Jay Northcote is best known for her novels Not Just Friends and Nothing Serious. She has a way of creating characters that bring the story alive. No matter what she writes next, readers eagerly await the next story!
What was it that made you interested in writing m/m fiction?
I fell into it through writing m/m fanfiction. I loved reading it, fancied trying my hand at writing and it all stemmed from there. After I’d been writing fanfiction for a couple of years I felt the urge to have a go at creating my own characters.
How did you begin your career and how did you grow your fan base to be so humongous?
I wrote my first original story during Nanowrimo in 2012 (The Little Things). I was lucky that Dreamspinner Press wanted to publish it, and they also accepted my novella, Nothing Serious. I got the two contracts a week apart.
I wouldn’t call my fan base humongous–is that metric, or imperial humongous by the way?–but I feel really fortunate to have found a readership for my work. I’m honestly not sure how it happened, I think there was a lot of luck involved as well as social networking and promo. I also had a lot of support from within the fanfiction community from people who knew and liked my writing from the stories I posted online. Many of the people who buy and read my original books now have followed me from there.
What was it like to start writing one day and never stop?
Crazy! But that’s how I roll. I’m a very obsessive all-or-nothing kind of person. I just hope the obsession continues. My family were a little bemused I think, but they’re used to me suddenly falling into new hobbies/careers/passions, so maybe it wasn’t as much of a surprise to them as it otherwise might have been.
Who is the LAST person you’d want to discover you write m/m fiction? How do you think they’d react?
My dad. But he already found out because I accidentally emailed him from my author email address with all my links in the signature. Oops. He actually took it way better than I was expecting, which was a nice surprise. I don’t think he’ll be reading my books anytime soon though, which is fine by me!
What was it like writing the relationship between Mark O’Brien and Jamie Robertson?

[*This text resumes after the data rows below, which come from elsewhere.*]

import Mathlib

/-!
# Negativity of self-intersection from a Riemann–Roch inequality (solo-informed, T52)

The abstract skeleton of the classical deduction "Riemann–Roch ⟹ Hodge index on the orthogonal
complement of an ample class" (Mattuck–Tate 1958, Grothendieck 1958; Hartshorne V.1.9), in the form in
which Connes–Consani propose to use it for `Spec ℤ × Spec ℤ` (*The Riemann–Roch strategy*,
arXiv:1805.10501, §3.1: "a Riemann–Roch formula whose topological side is `½ D·D` … would make `D` or
`-D` effective for `D·D > 0`, contradicting degree and codegree `0`").

Everything is stated over a real vector space `V` ("divisor classes ⊗ ℝ") with a bilinear
"intersection" form `I`, an arbitrary real-valued "dimension" function `h0 : V → ℝ` (no integrality, no
linear system is posited) and a class `H`.  The hypotheses are INEQUALITIES only:

* (RR₀)  `h0 D + h0 (-D) ≥ ½ I D D - c`                       (Riemann–Roch, `K = 0` shape), or
  (RR)   `h0 D + h0 (K - D) ≥ ½ I D (D - K) + χ`               (Riemann–Roch with a canonical class),
* (V)    `I D H ≤ 0 → h0 D ≤ B`                                (nothing of non-positive degree is big),
* (S)    `θ ≤ h0 A → θ ≤ h0 A' → h0 A + h0 A' ≤ h0 (A + A') + c`  (multiplying sections; only for (RR)).

Conclusion (`inter_self_nonpos_of_riemannRoch₀`, `inter_self_nonpos_of_riemannRoch`): `I D H = 0 →
I D D ≤ 0`, by applying the hypotheses to `± m • D` and letting `m → ∞` (`m² δ ≤ O(m)`); and its
Castelnuovo–Severi form on a "product of two curves" (`inter_self_le_two_mul_of_hodge`): if `e₁, e₂`
are isotropic with `I e₁ e₂ = 1` and `H = e₁ + e₂`, then `I Γ Γ ≤ 2 (I Γ e₁) (I Γ e₂)` for every `Γ`.

This file is hypothesis-free mathematics (linear algebra over `ℝ`); its use for the Riemann zeta
function is in `SoloInformedWeilSurface`.

References: A. Mattuck, J. Tate, Abh. Math. Sem. Hamburg 22 (1958) 295–299; A. Grothendieck,
J. reine angew. Math. 200 (1958) 208–215; R. Hartshorne, *Algebraic Geometry*, V Thm. 1.9, Ex. 1.9;
A. Connes, C. Consani, arXiv:1805.10501, §3.1.
-/

namespace Summit.RiemannHypothesis.RiemannHypothesis.Theorems

variable {V : Type*} [AddCommGroup V] [Module ℝ V]

/-- Scaling of a bilinear form on the diagonal: `I (r • D) (r • D) = r² I D D`. -/
theorem bilin_smul_smul_self (I : LinearMap.BilinForm ℝ V) (r : ℝ) (D : V) :
    I (r • D) (r • D) = r ^ 2 * I D D := by
  simp only [map_smul, LinearMap.smul_apply, smul_eq_mul]
  ring

/-- **Hodge-type negativity from a `K`-free Riemann–Roch inequality** (the shape of Connes–Consani,
arXiv:1805.10501 §3.1).  If `h0 D + h0 (-D) ≥ ½ I D D - c` for all `D` and `h0` is bounded above by `B`
on `{D : I D H ≤ 0}`, then every `D` with `I D H = 0` has `I D D ≤ 0`:  for `m : ℕ` both `± m • D` are
`H`-orthogonal, so `½ m² I D D - c ≤ 2B`, forcing `I D D ≤ 0`. -/
theorem inter_self_nonpos_of_riemannRoch₀ (I : LinearMap.BilinForm ℝ V) (h0 : V → ℝ) (H : V)
    (c B : ℝ) (rr : ∀ D, I D D / 2 - c ≤ h0 D + h0 (-D))
    (van : ∀ D, I D H ≤ 0 → h0 D ≤ B) {D : V} (hD : I D H = 0) : I D D ≤ 0 := by
  by_contra hnot
  have hpos : 0 < I D D := lt_of_not_ge hnot
  set δ := I D D with hδ
  -- the bound `m² δ ≤ 4B + 2c` for every natural `m`
  have key : ∀ m : ℕ, (m : ℝ) ^ 2 * δ ≤ 4 * B + 2 * c := by
    intro m
    have h1 := rr ((m : ℝ) • D)
    have hH : I ((m : ℝ) • D) H ≤ 0 := by
      simp only [map_smul, LinearMap.smul_apply, smul_eq_mul, hD, mul_zero, le_refl]
    have hH' : I (-((m : ℝ) • D)) H ≤ 0 := by
      simp only [map_neg, map_smul, LinearMap.neg_apply, LinearMap.smul_apply, smul_eq_mul, hD,
        mul_zero, neg_zero, le_refl]
    have h2 := van _ hH
    have h3 := van _ hH'
    rw [bilin_smul_smul_self] at h1
    linarith
  -- choose `m` with `m δ > |4B + 2c| + δ`
  obtain ⟨m, hm⟩ := exists_nat_gt ((|4 * B + 2 * c| + δ) / δ)
  have hmδ : |4 * B + 2 * c| + δ < (m : ℝ) * δ := (div_lt_iff₀ hpos).1 hm
  have hm0 : (0 : ℝ) ≤ m := Nat.cast_nonneg m
  have hm1 : (1 : ℝ) ≤ m := by
    by_contra h
    have h' : (m : ℝ) < 1 := lt_of_not_ge h
    have : (m : ℝ) * δ ≤ 1 * δ := mul_le_mul_of_nonneg_right h'.le hpos.le
    linarith [abs_nonneg (4 * B + 2 * c)]
  have hsq : (m : ℝ) * δ ≤ (m : ℝ) ^ 2 * δ := by
    rw [sq]
    exact mul_le_mul_of_nonneg_right (le_mul_of_one_le_left hm0 hm1) hpos.le
  linarith [key m, le_abs_self (4 * B + 2 * c)]

/-- **Hodge-type negativity from Riemann–Roch with a canonical class** (the shape of Mattuck–Tate 1958
/ Grothendieck 1958, Hartshorne V.1.9): Riemann–Roch `h0 D + h0 (K - D) ≥ ½ I D (D - K) + χ`,
boundedness of `h0` on `{I D H ≤ 0}`, and super-additivity of `h0` up to a constant on pairs of "big"
classes (`h0 ≥ θ`; from multiplying sections) imply `I D H = 0 → I D D ≤ 0`.  Proof: Riemann–Roch at
`± m • D` makes `h0 (K ∓ m • D) ≥ ½ m² I D D + O(m)`, and super-additivity bounds their sum by
`h0 (K + K) + c`. -/
theorem inter_self_nonpos_of_riemannRoch (I : LinearMap.BilinForm ℝ V) (h0 : V → ℝ) (H K : V)
    (χ B θ c : ℝ) (rr : ∀ D, I D (D - K) / 2 + χ ≤ h0 D + h0 (K - D))
    (van : ∀ D, I D H ≤ 0 → h0 D ≤ B)
    (sadd : ∀ A A', θ ≤ h0 A → θ ≤ h0 A' → h0 A + h0 A' ≤ h0 (A + A') + c)
    {D : V} (hD : I D H = 0) : I D D ≤ 0 := by
  by_contra hnot
  have hpos : 0 < I D D := lt_of_not_ge hnot
  set δ := I D D with hδ
  set s := I D K with hs
  -- Riemann–Roch at `± m • D`
  have lower : ∀ m : ℕ, ((m : ℝ) ^ 2 * δ - m * s) / 2 + χ - B ≤ h0 (K - (m : ℝ) • D) ∧
      ((m : ℝ) ^ 2 * δ + m * s) / 2 + χ - B ≤ h0 (K + (m : ℝ) • D) := by
    intro m
    have h1 := rr ((m : ℝ) • D)
    have h2 := rr (-((m : ℝ) • D))
    have hH : I ((m : ℝ) • D) H ≤ 0 := by
      simp only [map_smul, LinearMap.smul_apply, smul_eq_mul, hD, mul_zero, le_refl]
    have hH' : I (-((m : ℝ) • D)) H ≤ 0 := by
      simp only [map_neg, map_smul, LinearMap.neg_apply, LinearMap.smul_apply, smul_eq_mul, hD,
        mul_zero, neg_zero, le_refl]
    have h3 := van _ hH
    have h4 := van _ hH'
    have e1 : I ((m : ℝ) • D) ((m : ℝ) • D - K) = (m : ℝ) ^ 2 * δ - m * s := by
      simp only [map_sub, map_smul, LinearMap.smul_apply, smul_eq_mul]
      ring
    have e2 : I (-((m : ℝ) • D)) (-((m : ℝ) • D) - K) = (m : ℝ) ^ 2 * δ + m * s := by
      simp only [map_sub, map_neg, map_smul, LinearMap.smul_apply, LinearMap.neg_apply, smul_eq_mul]
      ring
    have e3 : K - -((m : ℝ) • D) = K + (m : ℝ) • D := sub_neg_eq_add K _
    rw [e1] at h1
    rw [e2, e3] at h2
    exact ⟨by linarith, by linarith⟩
  -- a natural number beyond every threshold
  set T := |s| + 2 * |θ| + 2 * |χ| + 2 * |B| + |h0 (K + K)| + |c| with hT
  have hT0 : 0 ≤ T := by positivity
  obtain ⟨m, hm⟩ := exists_nat_gt ((T + δ) / δ)
  have hmδ : T + δ < (m : ℝ) * δ := (div_lt_iff₀ hpos).1 hm
  have hm0 : (0 : ℝ) ≤ m := Nat.cast_nonneg m
  have hm1 : (1 : ℝ) ≤ m := by
    by_contra h
    have h' : (m : ℝ) < 1 := lt_of_not_ge h
    have : (m : ℝ) * δ ≤ 1 * δ := mul_le_mul_of_nonneg_right h'.le hpos.le
    linarith
  obtain ⟨hA, hA'⟩ := lower m
  -- both `h0 (K ∓ m D)` exceed the threshold `θ`
  have hbig : 2 * |θ| + 2 * |χ| + 2 * |B| ≤ (m : ℝ) * ((m : ℝ) * δ - |s|) := by
    have h1 : 2 * |θ| + 2 * |χ| + 2 * |B| ≤ (m : ℝ) * δ - |s| := by
      linarith [abs_nonneg (h0 (K + K)), abs_nonneg c]
    have h2 : 0 ≤ (m : ℝ) * δ - |s| := by linarith [abs_nonneg θ, abs_nonneg χ, abs_nonneg B]
    nlinarith
  have hms : -((m : ℝ) * |s|) ≤ (m : ℝ) * s ∧ (m : ℝ) * s ≤ (m : ℝ) * |s| := by
    constructor
    · nlinarith [neg_abs_le s]
    · nlinarith [le_abs_self s]
  have hθA : θ ≤ h0 (K - (m : ℝ) • D) := by
    have : 2 * θ - 2 * χ + 2 * B ≤ (m : ℝ) ^ 2 * δ - m * s := by
      nlinarith [le_abs_self θ, neg_abs_le χ, le_abs_self B, hms.2]
    linarith
  have hθA' : θ ≤ h0 (K + (m : ℝ) • D) := by
    have : 2 * θ - 2 * χ + 2 * B ≤ (m : ℝ) ^ 2 * δ + m * s := by
      nlinarith [le_abs_self θ, neg_abs_le χ, le_abs_self B, hms.1]
    linarith
  have hsum := sadd _ _ hθA hθA'
  have e4 : K - (m : ℝ) • D + (K + (m : ℝ) • D) = K + K := by abel
  rw [e4] at hsum
  -- `m² δ + 2χ - 2B ≤ h0 (2K) + c`, impossible for `m δ > T + δ`
  have hsq : (m : ℝ) * δ ≤ (m : ℝ) ^ 2 * δ := by
    rw [sq]
    exact mul_le_mul_of_nonneg_right (le_mul_of_one_le_left hm0 hm1) hpos.le
  linarith [le_abs_self (h0 (K + K)), le_abs_self c, neg_abs_le χ, le_abs_self B, abs_nonneg s,
    abs_nonneg θ]

/-- **Castelnuovo–Severi form** (Weil 1940/48; Hartshorne V Ex. 1.9): if `e₁, e₂` are isotropic classes
with `I e₁ e₂ = 1` and the negativity `I D (e₁ + e₂) = 0 → I D D ≤ 0` holds, then for every `Γ`,
`I Γ Γ ≤ 2 (I Γ e₁) (I Γ e₂)` — apply negativity to `Γ - (I Γ e₂) • e₁ - (I Γ e₁) • e₂`. -/
theorem inter_self_le_two_mul_of_hodge (I : LinearMap.BilinForm ℝ V) (hI : ∀ x y, I x y = I y x)
    {e₁ e₂ : V} (h₁ : I e₁ e₁ = 0) (h₂ : I e₂ e₂ = 0) (h₁₂ : I e₁ e₂ = 1)
    (hodge : ∀ D, I D (e₁ + e₂) = 0 → I D D ≤ 0) (Γ : V) :
    I Γ Γ ≤ 2 * I Γ e₁ * I Γ e₂ := by
  have h₂₁ : I e₂ e₁ = 1 := by rw [hI, h₁₂]
  have hs₁ : I e₁ Γ = I Γ e₁ := hI _ _
  have hs₂ : I e₂ Γ = I Γ e₂ := hI _ _
  have h := hodge (Γ - I Γ e₂ • e₁ - I Γ e₁ • e₂) (by
    simp only [map_sub, map_add, map_smul, LinearMap.sub_apply, LinearMap.smul_apply, smul_eq_mul,
      h₁, h₂, h₁₂, h₂₁]
    ring)
  simp only [map_sub, map_smul, LinearMap.sub_apply, LinearMap.smul_apply, smul_eq_mul, h₁, h₂,
    h₁₂, h₂₁, hs₁, hs₂] at h
  nlinarith [h]

end Summit.RiemannHypothesis.RiemannHypothesis.Theorems
import Summits.AtomisticToContinuum.FouriersLaw.Theorems.EmbeddedDrudeMourreGreenKuboContinuationMnRecurrence
import HarnessLib

/-!
# Bounded Jacobi coefficients force compact support

Helper for the line `FilterInvariance` of the crux `EmbeddedDrudeMourre.GreenKuboContinuation`
(stub `stub_mnCompactSupport`, wave 2 of the general Máté–Nevai theorem): if every polynomial
is `τ`-integrable and `p : ℕ → ℝ[X]` is an orthonormal polynomial sequence of `τ`
(`natDegree (p n) = n`, positive leading coefficients `k_n`, `∫ p_m p_n dτ = δ_{mn}`) obeying a
three-term recurrence

  `X p_0 = A_0 p_1 + B_0 p_0`, `X p_{n+1} = A_{n+1} p_{n+2} + B_{n+1} p_{n+1} + A_n p_n`

with bounded coefficients `|A_n|, |B_n| ≤ M`, then `τ` is carried by a compact interval:
`τ ([-R, R]ᶜ) = 0` for some `R` (the spectral measure of a bounded Jacobi matrix lives in
`[-‖J‖, ‖J‖]`).

Proof (self-contained; the support of the spectral measure of a bounded Jacobi matrix lies in
`[-‖J‖, ‖J‖]`): by induction on `k`, feeding the recurrence into
`ω^{k+1} p_i p_j = ω^k (ω p_i) p_j`, one gets `|∫ ω^k p_i p_j dτ| ≤ (3M)^k` for all `i, j`
(`mnCS_abs_integral_pow_mul_le`); with `p_0 ≡ c₀ > 0` this is the moment bound
`c₀² ∫ ω^{2k} dτ ≤ (3M)^{2k}`, and Markov's inequality at level `R^{2k}`, `R = 3M + 1`, gives
`τ {R ≤ |ω|} ≤ c₀⁻² (3M/R)^{2k} → 0`. The same statement with the intrinsic coefficients
`k_n / k_{n+1}`, `∫ ω p_n² dτ` is `Literature.Analysis.Approximation.MateNevai.exists_ae_abs_le`.
-/

noncomputable section

namespace Summit.AtomisticToContinuum.FouriersLaw.Theorems.GreenKuboContinuation.BandLimitedKrylov

open Filter Topology MeasureTheory Set Polynomial

section OrthonormalPolySeq

variable {τ : Measure ℝ} {p : ℕ → ℝ[X]} {A B : ℕ → ℝ} {M : ℝ}

/-- `ω ↦ ω^k f(ω) g(ω)` is `τ`-integrable for polynomials `f`, `g` when all polynomial functions
are. -/
theorem mnCS_integrable_pow_mul (hint : ∀ f : ℝ[X], Integrable (fun ω => f.eval ω) τ)
    (k : ℕ) (f g : ℝ[X]) : Integrable (fun ω => ω ^ k * (f.eval ω * g.eval ω)) τ := by
  have h := hint (X ^ k * (f * g))
  simp only [eval_mul, eval_pow, eval_X] at h
  exact h

/-- **Moment growth from bounded recurrence coefficients.** If `p` is orthonormal and obeys
`X p_n = A_n p_{n+1} + B_n p_n + A_{n-1} p_{n-1}` with `|A_n|, |B_n| ≤ M`, then
`|∫ ω^k p_i(ω) p_j(ω) dτ| ≤ (3M)^k` for all `k, i, j` (the matrix entries of `J^k` for the
Jacobi matrix `J`, `‖J‖ ≤ 3M`). -/
theorem mnCS_abs_integral_pow_mul_le (hint : ∀ f : ℝ[X], Integrable (fun ω => f.eval ω) τ)
    (hporth : ∀ m n, ∫ ω, (p m).eval ω * (p n).eval ω ∂τ = if m = n then 1 else 0)
    (hrec0 : X * p 0 = C (A 0) * p 1 + C (B 0) * p 0)
    (hrec : ∀ n, X * p (n + 1) =
      C (A (n + 1)) * p (n + 2) + C (B (n + 1)) * p (n + 1) + C (A n) * p n)
    (hA : ∀ n, |A n| ≤ M) (hB : ∀ n, |B n| ≤ M) (k i j : ℕ) :
    |∫ ω, ω ^ k * ((p i).eval ω * (p j).eval ω) ∂τ| ≤ (3 * M) ^ k := by
  induction k generalizing i j with
  | zero =>
    simp only [pow_zero, one_mul]
    rw [hporth]
    split_ifs
    · rw [abs_one]
    · rw [abs_zero]
      exact zero_le_one
  | succ k ih =>
    have hM : 0 ≤ M := (abs_nonneg _).trans (hA 0)
    have hI := mnCS_integrable_pow_mul (τ := τ) hint k
    -- one step: `ω p_i = a p_{i₁} + b p_{i₂} + c p_{i₃}` with `|a|, |b|, |c| ≤ M`
    have key : ∀ (a b c : ℝ) (i₁ i₂ i₃ : ℕ), |a| ≤ M → |b| ≤ M → |c| ≤ M →
        (∀ ω, ω * (p i).eval ω = a * (p i₁).eval ω + b * (p i₂).eval ω + c * (p i₃).eval ω) →
        |∫ ω, ω ^ (k + 1) * ((p i).eval ω * (p j).eval ω) ∂τ| ≤ (3 * M) ^ (k + 1) := by
      intro a b c i₁ i₂ i₃ ha hb hc he
      have e : ∀ ω, ω ^ (k + 1) * ((p i).eval ω * (p j).eval ω) =
          a * (ω ^ k * ((p i₁).eval ω * (p j).eval ω)) +
            b * (ω ^ k * ((p i₂).eval ω * (p j).eval ω)) +
            c * (ω ^ k * ((p i₃).eval ω * (p j).eval ω)) := fun ω => by
        have h' : ω ^ (k + 1) * ((p i).eval ω * (p j).eval ω) =
            ω ^ k * ((ω * (p i).eval ω) * (p j).eval ω) := by ring
        rw [h', he ω]
        ring
      have i12 : Integrable (fun ω => a * (ω ^ k * ((p i₁).eval ω * (p j).eval ω)) +
          b * (ω ^ k * ((p i₂).eval ω * (p j).eval ω))) τ :=
        ((hI _ _).const_mul _).add ((hI _ _).const_mul _)
      simp_rw [e]
      rw [integral_add i12 ((hI _ _).const_mul _),
        integral_add ((hI _ _).const_mul _) ((hI _ _).const_mul _), integral_const_mul,
        integral_const_mul, integral_const_mul]
      calc _ ≤ |a * ∫ ω, ω ^ k * ((p i₁).eval ω * (p j).eval ω) ∂τ| +
            |b * ∫ ω, ω ^ k * ((p i₂).eval ω * (p j).eval ω) ∂τ| +
            |c * ∫ ω, ω ^ k * ((p i₃).eval ω * (p j).eval ω) ∂τ| := abs_add_three _ _ _
        _ ≤ M * (3 * M) ^ k + M * (3 * M) ^ k + M * (3 * M) ^ k := by
          rw [abs_mul, abs_mul, abs_mul]
          exact add_le_add (add_le_add (mul_le_mul ha (ih _ _) (abs_nonneg _) hM)
            (mul_le_mul hb (ih _ _) (abs_nonneg _) hM)) (mul_le_mul hc (ih _ _) (abs_nonneg _) hM)
        _ = (3 * M) ^ (k + 1) := by ring
    rcases i with _ | n
    · refine key (A 0) (B 0) 0 1 0 0 (hA 0) (hB 0) (by rw [abs_zero]; exact hM) fun ω => ?_
      have h := congrArg (eval ω) hrec0
      simp only [eval_mul, eval_X, eval_add, eval_C] at h
      rw [h, zero_mul, add_zero]
    · refine key (A (n + 1)) (B (n + 1)) (A n) (n + 2) (n + 1) n (hA _) (hB _) (hA _) fun ω => ?_
      have h := congrArg (eval ω) (hrec n)
      simp only [eval_mul, eval_X, eval_add, eval_C] at h
      exact h

end OrthonormalPolySeq

/-- **`stub_mnCompactSupport` — bounded Jacobi coefficients force compact support.** If every
polynomial is `τ`-integrable, `p_n` is an orthonormal polynomial sequence of `τ` (`deg p_n = n`,
`k_n > 0`) obeying the three-term recurrence `x p_0 = A_0 p_1 + B_0 p_0`,
`x p_{n+1} = A_{n+1} p_{n+2} + B_{n+1} p_{n+1} + A_n p_n` with `|A_n|, |B_n| ≤ M`, then `τ` is
carried by `[-R, R]`, `R = 3M + 1`: by `mnCS_abs_integral_pow_mul_le` and `p_0 ≡ c₀ > 0`,
`c₀² ∫ x^{2k} dτ ≤ (3M)^{2k}`, and Markov's inequality gives
`τ {R ≤ |x|} ≤ c₀⁻² (3M/R)^{2k} → 0` (the support of the spectral measure of a bounded Jacobi
matrix lies in `[-‖J‖, ‖J‖]`). [folklore] -/
theorem stub_mnCompactSupport :
    ∀ (τ : Measure ℝ) (p : ℕ → ℝ[X]) (A B : ℕ → ℝ) (M : ℝ),
      (∀ f : ℝ[X], Integrable (fun ω => f.eval ω) τ) →
      (∀ n, (p n).natDegree = n) → (∀ n, 0 < (p n).leadingCoeff) →
      (∀ m n, ∫ ω, (p m).eval ω * (p n).eval ω ∂τ = if m = n then 1 else 0) →
      X * p 0 = C (A 0) * p 1 + C (B 0) * p 0 →
      (∀ n, X * p (n + 1) = C (A (n + 1)) * p (n + 2) + C (B (n + 1)) * p (n + 1) + C (A n) * p n) →
      (∀ n, |A n| ≤ M) → (∀ n, |B n| ≤ M) →
      ∃ R : ℝ, τ (Set.Icc (-R) R)ᶜ = 0 := by
  intro τ p A B M hint hpdeg hplc hporth hrec0 hrec hA hB
  have hM : 0 ≤ M := (abs_nonneg _).trans (hA 0)
  haveI : IsFiniteMeasure τ := by
    have h1 := hint (C 1)
    simp only [eval_C] at h1
    exact (integrable_const_iff.1 h1).resolve_left one_ne_zero
  -- `p 0` is the constant `c₀ > 0`
  obtain ⟨c₀, hc₀, hp0⟩ : ∃ c₀ : ℝ, 0 < c₀ ∧ ∀ ω, (p 0).eval ω = c₀ :=
    ⟨(p 0).leadingCoeff, hplc 0, fun ω => by
      rw [← coeff_natDegree, eval_eq_sum_range, hpdeg 0, Finset.sum_range_succ,
        Finset.sum_range_zero, zero_add, pow_zero, mul_one]⟩
  -- even moments: `c₀² ∫ ω^{2k} dτ ≤ (3M)^{2k}`
  have hmom : ∀ k : ℕ, (∫ ω, ω ^ (2 * k) ∂τ) * (c₀ * c₀) ≤ (3 * M) ^ (2 * k) := fun k => by
    have h := (le_abs_self _).trans
      (mnCS_abs_integral_pow_mul_le hint hporth hrec0 hrec hA hB (2 * k) 0 0)
    simp_rw [hp0] at h
    rwa [integral_mul_const] at h
  set R : ℝ := 3 * M + 1 with hR
  have hR0 : 0 < R := by linarith
  refine ⟨R, ?_⟩
  set S : Set ℝ := {ω | R ≤ |ω|} with hS
  -- Markov at level `R^{2k}`
  have hmarkov : ∀ k : ℕ, R ^ (2 * k) * τ.real S ≤ ∫ ω, ω ^ (2 * k) ∂τ := fun k => by
    have hint2k : Integrable (fun ω : ℝ => ω ^ (2 * k)) τ := by
      simpa only [eval_pow, eval_X] using hint (X ^ (2 * k))
    have h := mul_meas_ge_le_integral_of_nonneg
      (Eventually.of_forall fun ω => (even_two_mul k).pow_nonneg ω) hint2k (R ^ (2 * k))
    refine le_trans (mul_le_mul_of_nonneg_left (measureReal_mono fun ω hω => ?_)
      (pow_pos hR0 _).le) h
    show R ^ (2 * k) ≤ ω ^ (2 * k)
    rw [← (even_two_mul k).pow_abs ω]
    exact pow_le_pow_left₀ hR0.le hω _
  have hbound : ∀ k : ℕ, τ.real S ≤ (c₀ * c₀)⁻¹ * (((3 * M) / R) ^ 2) ^ k := fun k => by
    have hRk : 0 < R ^ (2 * k) := pow_pos hR0 _
    calc τ.real S ≤ (∫ ω, ω ^ (2 * k) ∂τ) / R ^ (2 * k) := (le_div_iff₀' hRk).2 (hmarkov k)
      _ ≤ ((3 * M) ^ (2 * k) / (c₀ * c₀)) / R ^ (2 * k) :=
          div_le_div_of_nonneg_right ((le_div_iff₀ (mul_pos hc₀ hc₀)).2 (hmom k)) hRk.le
      _ = (c₀ * c₀)⁻¹ * (((3 * M) / R) ^ 2) ^ k := by rw [← pow_mul, div_pow]; ring
  -- the bound tends to `0`
  have hq1 : ((3 * M) / R) ^ 2 < 1 :=
    pow_lt_one₀ (div_nonneg (by linarith) hR0.le) ((div_lt_one hR0).2 (by linarith)) two_ne_zero
  have hlim : Tendsto (fun k : ℕ => (c₀ * c₀)⁻¹ * (((3 * M) / R) ^ 2) ^ k) atTop (𝓝 0) := by
    simpa only [mul_zero] using
      (tendsto_pow_atTop_nhds_zero_of_lt_one (sq_nonneg _) hq1).const_mul (c₀ * c₀)⁻¹
  have hS0 : τ S = 0 := (measureReal_eq_zero_iff (measure_ne_top τ S)).1
    (le_antisymm (ge_of_tendsto' hlim hbound) measureReal_nonneg)
  refine measure_mono_null (fun ω hω => ?_) hS0
  have hω' : ¬ |ω| ≤ R := fun habs => hω (mem_Icc.2 (abs_le.1 habs))
  exact (not_le.1 hω').le

end Summit.AtomisticToContinuum.FouriersLaw.Theorems.GreenKuboContinuation.BandLimitedKrylov

end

Oh, they were lovely to write. Especially Jamie, I adored him as a character. It was a really fun book to write because I just put all my favourite tropes in – first times, sexual discovery, a little bit of age disparity. It was kind of indulgent. I really did do that thing where people advise writers to write the book they’d like to read. In this case it seemed to work out pretty well. It’s not everyone’s cup of tea because there isn’t a lot of action and drama in it, but a lot of readers enjoyed the sweet, unashamed romance of it (and the frequent sex scenes).
Why do you think so many women love to read m/m?
I think there are probably as many reasons for that as there are women who like reading it. I’m not sure it’s possible to generalise. Personally, I identify with male characters and as a reader, I like to have two main characters to fall in love with instead of just one.
What inspired Not Just Friends?
Not Just Friends was based on a short fanfiction story that I wrote. I expanded and developed it and it ended up as a novel. I can’t really remember what inspired the original. I think I just liked the idea of a guy having a crush on his flatmate and pining over him. I like writing first love and sexual awakening so it was a good way to explore those themes (again).
Are you currently working on anything?
I have a work in progress that I’m hoping will turn into a novel. I had to take a break from it over the summer because we were away for a few weeks, but I’m planning on getting back into that and hoping to finish drafting it by December.
Tell me about your writing process. Do you write nonstop? Do you outline?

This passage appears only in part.